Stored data

import Literature.NumberTheory.Rogawski1990.LocalStableClassesNonsplit            -- ★ L4a FILE 1: `twistGram` eigenframe algebra over a field
import Literature.NumberTheory.Rogawski1990.CartanRealisation                    -- ★ `det_twistGram`
import Literature.NumberTheory.Automorphic.LocalUnitaryGroupCongr                -- ★ `local_eq_unitaryGroupOfForm_map`
import Literature.NumberTheory.Automorphic.UnitaryGroupNonsplitPlace             -- ★ `LocalRing.isField_of_smul_eq`
import Literature.NumberTheory.Rogawski1990.ExplicitFactorKappaAlmostEverywhereOne -- ★ `conjLocal_apply_eq_galAdicCompletionMap`
import HarnessLib

/-!
# Norm-one eigenvalues from ellipticity: a rank-2 unitary element with a hyperbolic eigenvalue pair is `U(Φ₂)`-conjugate to the diagonal torus (a Levi)
# (Rogawski 1990, §3.5–§3.6 pp. 29–31; Flicker 1998, §6 p. 95)

Topic `NumberTheory/Rogawski1990`; namespace `Literature.NumberTheory.Rogawski1990`.  THEOREMS ONLY (no definition, no instance, no notation, no named fact, no
`sorry`; count-neutral).  Cell `pub/hodgecm-mathlib`, F0∕P3a road «D-N7-inert», line «N7nsCount» (`stub_countSplitClause`), brick **(E3) «NORM-ONE EIGENVALUES FROM
`hell`»** of B-p10 (g24)'s (S1-bis) «H-value in the stub frame» and p04 (g12)'s (F12) HEAD 3 (architect A-p06 (g26) 2026-09-01T04:34:25Z (B); LEAD F0P3a-plan (g9)).
HONEST LABEL: HC_CM is proved only modulo the printed citations until rung 0 closes; elementary hermitian linear algebra here.

THE MATHEMATICS.  `K` a field with an involution `σ`, `H ∈ M₂(K)` `σ`-hermitian non-degenerate, `γ ∈ U(σ, H)` with an eigenframe `γ P = P · diag(u)`, `u₀ ≠ u₁`
(split characteristic polynomial).  Unitarity transports to the Gram matrix `G = H_P = ᵗσ(P) H P`: `σ(uᵢ) uⱼ Gᵢⱼ = Gᵢⱼ` (§1).  Hence EITHER both eigenvalues have NORM ONE
(`σ(uᵢ) uᵢ = 1`: the anisotropic torus `E¹ × E¹`, `G` diagonal), OR the pair is HYPERBOLIC: `σ(u₀) u₁ = 1`, `G₀₀ = G₁₁ = 0`, `G₀₁ ≠ 0` — the eigenvectors are isotropic and
pair non-trivially (**`forall_norm_eq_one_or_hyperbolic`**).  In the hyperbolic case rescaling the second eigenvector by `G₀₁⁻¹` makes `G = antidiag(1, 1) = Φ₂`, i.e.
for `H = Φ₂` the rescaled frame `Q = P · diag(1, G₀₁⁻¹)` is ITSELF in `U(σ, Φ₂)` and `Q⁻¹ γ Q = diag(u)` lies in the diagonal torus — a Levi subgroup
(**`exists_mem_unitaryGroup_antidiagTwo_eigenframe_of_not_norm_one`**).  §3 reads this on the CM carriers of the inert unit fundamental lemma: for `γ_H = (γ₂, γ₁) ∈ H_v =
U(Φ₂)_v × U(Φ₁)_v` at a NON-SPLIT `v` (so `E_v = L_w` is a field) with an eigenframe `(P, u)` of `γ₂` (★ (E1) `RankTwoEigenframeOfSplitCharpoly` from `hsplit`), the
ELLIPTICITY hypothesis `hell : ¬ ∃ y d′, glDiagonal 2 d′ = (y γ_H y⁻¹).1` of `stub_countSplitClause` FORCES `σ_v(uᵢ) uᵢ = 1`
(**`forall_conjLocal_mul_eq_one_of_not_exists_conj_glDiagonal`**) — the `hu1` premise of ★ `LocalStableClassesNonsplitRankTwo`, ★ (L5) `UnitStableOrbitalIntegralHSideValue`,
★ (L5-d1) and B-p10's (E4) compact-centraliser lemma.

## References
* [Rogawski1990] J. D. Rogawski, *Automorphic Representations of Unitary Groups in Three Variables*, Ann. of Math. Stud. 123 (1990), §3.5 p. 29 (tori of `U(2)`: `E¹ × E¹`
  vs `E^×`), §3.6 p. 31.
* [Flicker1998UnitaryFL] Y. Z. Flicker, *Elementary proof of the fundamental lemma for a unitary group*, Canad. J. Math. 50 (1998), §6 p. 95 (`T_H = (E¹)²`).
* [Scharlau1985HermitianForms] W. Scharlau, *Quadratic and Hermitian Forms*, Grundlehren 270 (1985), Ch. 7 §6 (isotropic vectors and hyperbolic planes for hermitian forms).
-/

set_option autoImplicit false

noncomputable section

open Matrix NumberField IsDedekindDomain
open scoped MatrixGroups

namespace Literature.NumberTheory.Rogawski1990

open Literature.AlgebraicGeometry.ShimuraVarieties Literature.NumberTheory.Automorphic Literature.NumberTheory.Automorphic.UnitaryGroup
open Literature.NumberTheory.GaloisRepresentations

/-! ## §1 Over a field: unitarity on the Gram matrix of an eigenframe; norm one or hyperbolic -/

section Field

variable {K : Type*} [Field K] (σ : K →+* K) (H : Matrix (Fin 2) (Fin 2) K)

/-- **Unitarity on the Gram matrix of an eigenframe**: `γ ∈ U(σ, H)`, `γ P = P · diag(u)` ⇒ `σ(uᵢ) · uⱼ · (H_P)ᵢⱼ = (H_P)ᵢⱼ` (`H_{γP} = H_P` and `H_{P diag u} = ᵗσ(diag u) H_P diag u`).
[cite: Rogawski1990, §3.5 p. 29] -/
theorem map_mul_mul_twistGram_eigenframe_apply {γ P : GL (Fin 2) K} {u : Fin 2 → K} (hγ : γ ∈ unitaryGroup σ H)
    (hP : γ.val * P.val = P.val * diagonal u) (i j : Fin 2) :
    σ (u i) * u j * twistGram σ H P.val i j = twistGram σ H P.val i j := by
  have h1 : twistGram σ H (γ.val * P.val) = twistGram σ H P.val := twistGram_unitary_mul σ H hγ _
  have h2 : twistGram σ H (P.val * diagonal u) = (diagonal fun m => σ (u m)) * twistGram σ H P.val * diagonal u := by
    rw [twistGram_mul, diagonal_map (map_zero σ), diagonal_transpose]
  rw [hP, h2] at h1
  have h := congrFun (congrFun h1 i) j
  rw [mul_diagonal, diagonal_mul] at h
  linear_combination h

/-- The eigenvalues of an invertible matrix are non-zero: `γ P = P · diag(u)`, `γ, P ∈ GL₂` ⇒ `uᵢ ≠ 0` (`det γ = u₀ u₁`). [cite: HornJohnson2013, §1.1 Thm. 1.1.6 + Problem 1.1.P5 (0 ∉ spectrum ⟺ nonsingular)] -/
theorem eigenvalue_ne_zero_of_eigenframe {γ P : GL (Fin 2) K} {u : Fin 2 → K} (hP : γ.val * P.val = P.val * diagonal u) (i : Fin 2) : u i ≠ 0 := by
  have h := congrArg Matrix.det hP
  rw [det_mul, det_mul, det_diagonal] at h
  have hP0 : P.val.det ≠ 0 := fun h0 => by simpa [h0] using (Matrix.isUnit_iff_isUnit_det _).1 P.isUnit
  have hγ0 : γ.val.det ≠ 0 := fun h0 => by simpa [h0] using (Matrix.isUnit_iff_isUnit_det _).1 γ.isUnit
  have hprod : ∏ k, u k ≠ 0 := by
    intro h0
    rw [h0, mul_zero] at h
    exact mul_ne_zero hγ0 hP0 h
  exact (Finset.prod_ne_zero_iff.1 hprod) i (Finset.mem_univ i)

/-- **NORM ONE OR HYPERBOLIC**: for `γ ∈ U(σ, H)` (`H` hermitian non-degenerate, `σ` an involution) with an eigenframe `γ P = P · diag(u)`, `u₀ ≠ u₁`: EITHER `σ(uᵢ) uᵢ = 1` for
both `i` (anisotropic torus `E¹ × E¹`), OR `σ(u₀) u₁ = 1` with `(H_P)₀₀ = (H_P)₁₁ = 0` and `(H_P)₀₁ ≠ 0` (hyperbolic pair of isotropic eigenvectors).
[cite: Rogawski1990, §3.5 p. 29] [cite: Scharlau1985HermitianForms, Ch. 7 §6] -/
theorem forall_norm_eq_one_or_hyperbolic (hσ : ∀ r : K, σ (σ r) = r) (hH : (H.map σ)ᵀ = H) (hHd : H.det ≠ 0) {γ P : GL (Fin 2) K} {u : Fin 2 → K}
    (hγ : γ ∈ unitaryGroup σ H) (hP : γ.val * P.val = P.val * diagonal u) (hu : Function.Injective u) :
    (∀ i, σ (u i) * u i = 1) ∨
      (σ (u 0) * u 1 = 1 ∧ twistGram σ H P.val 0 0 = 0 ∧ twistGram σ H P.val 1 1 = 0 ∧ twistGram σ H P.val 0 1 ≠ 0) := by
  set G := twistGram σ H P.val with hG
  have hrel := map_mul_mul_twistGram_eigenframe_apply σ H hγ hP
  -- `G` is hermitian and non-degenerate
  have hGh : (G.map σ)ᵀ = G := conjTranspose_twistGram σ H hσ hH P.val
  have hG10 : G 1 0 = σ (G 0 1) := by
    have h := congrFun (congrFun hGh 1) 0
    rw [transpose_apply, map_apply] at h
    exact h.symm
  have hGd : G.det ≠ 0 := by
    rw [hG, det_twistGram]
    have hP0 : P.val.det ≠ 0 := fun h0 => by simpa [h0] using (Matrix.isUnit_iff_isUnit_det _).1 P.isUnit
    exact mul_ne_zero (mul_ne_zero ((map_ne_zero σ).2 hP0) hHd) hP0
  have hdet : G.det = G 0 0 * G 1 1 - G 0 1 * G 1 0 := Matrix.det_fin_two G
  have h01 := eigenvalue_ne_zero_of_eigenframe hP
  by_cases h0 : σ (u 0) * u 0 = 1
  · by_cases h1 : σ (u 1) * u 1 = 1
    · exact Or.inl fun i => by fin_cases i <;> assumption
    · -- `G₁₁ = 0`, so `G₀₁ G₁₀ ≠ 0`, so `σ(u₀) u₁ = 1 = σ(u₀) u₀`: contradiction with `u₀ ≠ u₁`
      exfalso
      have hG11 : G 1 1 = 0 := by
        have h := hrel 1 1
        have h' : (σ (u 1) * u 1 - 1) * G 1 1 = 0 := by linear_combination h
        exact (mul_eq_zero.1 h').resolve_left (sub_ne_zero.2 h1)
      have hG01 : G 0 1 ≠ 0 := fun h00 => hGd (by rw [hdet, hG11, h00]; ring)
      have h01' : σ (u 0) * u 1 = 1 := by
        have h := hrel 0 1
        have h' : (σ (u 0) * u 1 - 1) * G 0 1 = 0 := by linear_combination h
        exact sub_eq_zero.1 ((mul_eq_zero.1 h').resolve_right hG01)
      have hσ0 : σ (u 0) ≠ 0 := fun hz => by rw [hz, zero_mul] at h0; exact zero_ne_one h0
      exact hu.ne (show (0 : Fin 2) ≠ 1 by decide) (mul_left_cancel₀ hσ0 (h0.trans h01'.symm))
  · -- `G₀₀ = 0`, so `G₀₁ ≠ 0`, `σ(u₀) u₁ = 1`, `σ(u₁) u₀ = 1`, and then `σ(u₁) u₁ ≠ 1`, `G₁₁ = 0`
    have hG00 : G 0 0 = 0 := by
      have h := hrel 0 0
      have h' : (σ (u 0) * u 0 - 1) * G 0 0 = 0 := by linear_combination h
      exact (mul_eq_zero.1 h').resolve_left (sub_ne_zero.2 h0)
    have hG01 : G 0 1 ≠ 0 := fun h00 => hGd (by rw [hdet, hG00, h00]; ring)
    have hG10' : G 1 0 ≠ 0 := by rw [hG10]; exact (map_ne_zero σ).2 hG01
    have h01' : σ (u 0) * u 1 = 1 := by
      have h := hrel 0 1
      have h' : (σ (u 0) * u 1 - 1) * G 0 1 = 0 := by linear_combination h
      exact sub_eq_zero.1 ((mul_eq_zero.1 h').resolve_right hG01)
    have h10' : σ (u 1) * u 0 = 1 := by
      have h := hrel 1 0
      have h' : (σ (u 1) * u 0 - 1) * G 1 0 = 0 := by linear_combination h
      exact sub_eq_zero.1 ((mul_eq_zero.1 h').resolve_right hG10')
    have h1 : σ (u 1) * u 1 ≠ 1 := by
      intro h1
      have hσ1 : σ (u 1) ≠ 0 := fun hz => by rw [hz, zero_mul] at h1; exact zero_ne_one h1
      exact hu.ne (show (1 : Fin 2) ≠ 0 by decide) (mul_left_cancel₀ hσ1 (h1.trans h10'.symm))
    have hG11 : G 1 1 = 0 := by
      have h := hrel 1 1
      have h' : (σ (u 1) * u 1 - 1) * G 1 1 = 0 := by linear_combination h
      exact (mul_eq_zero.1 h').resolve_left (sub_ne_zero.2 h1)
    exact Or.inr ⟨h01', hG00, hG11, hG01⟩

- WHAT THE EXERCISE ASKS -
Your reply is to repeat, unchanged, the lines above running from the one with "LEAD F0P3a-plan (g9))." up to and including the one with "In the hyperbolic".

- EXPECTED OUTPUT -
`hell`»** of B-p10 (g24)'s (S1-bis) «H-value in the stub frame» and p04 (g12)'s (F12) HEAD 3 (architect A-p06 (g26) 2026-09-01T04:34:25Z (B); LEAD F0P3a-plan (g9)).
HONEST LABEL: HC_CM is proved only modulo the printed citations until rung 0 closes; elementary hermitian linear algebra here.

THE MATHEMATICS.  `K` a field with an involution `σ`, `H ∈ M₂(K)` `σ`-hermitian non-degenerate, `γ ∈ U(σ, H)` with an eigenframe `γ P = P · diag(u)`, `u₀ ≠ u₁`
(split characteristic polynomial).  Unitarity transports to the Gram matrix `G = H_P = ᵗσ(P) H P`: `σ(uᵢ) uⱼ Gᵢⱼ = Gᵢⱼ` (§1).  Hence EITHER both eigenvalues have NORM ONE
(`σ(uᵢ) uᵢ = 1`: the anisotropic torus `E¹ × E¹`, `G` diagonal), OR the pair is HYPERBOLIC: `σ(u₀) u₁ = 1`, `G₀₀ = G₁₁ = 0`, `G₀₁ ≠ 0` — the eigenvectors are isotropic and
pair non-trivially (**`forall_norm_eq_one_or_hyperbolic`**).  In the hyperbolic case rescaling the second eigenvector by `G₀₁⁻¹` makes `G = antidiag(1, 1) = Φ₂`, i.e.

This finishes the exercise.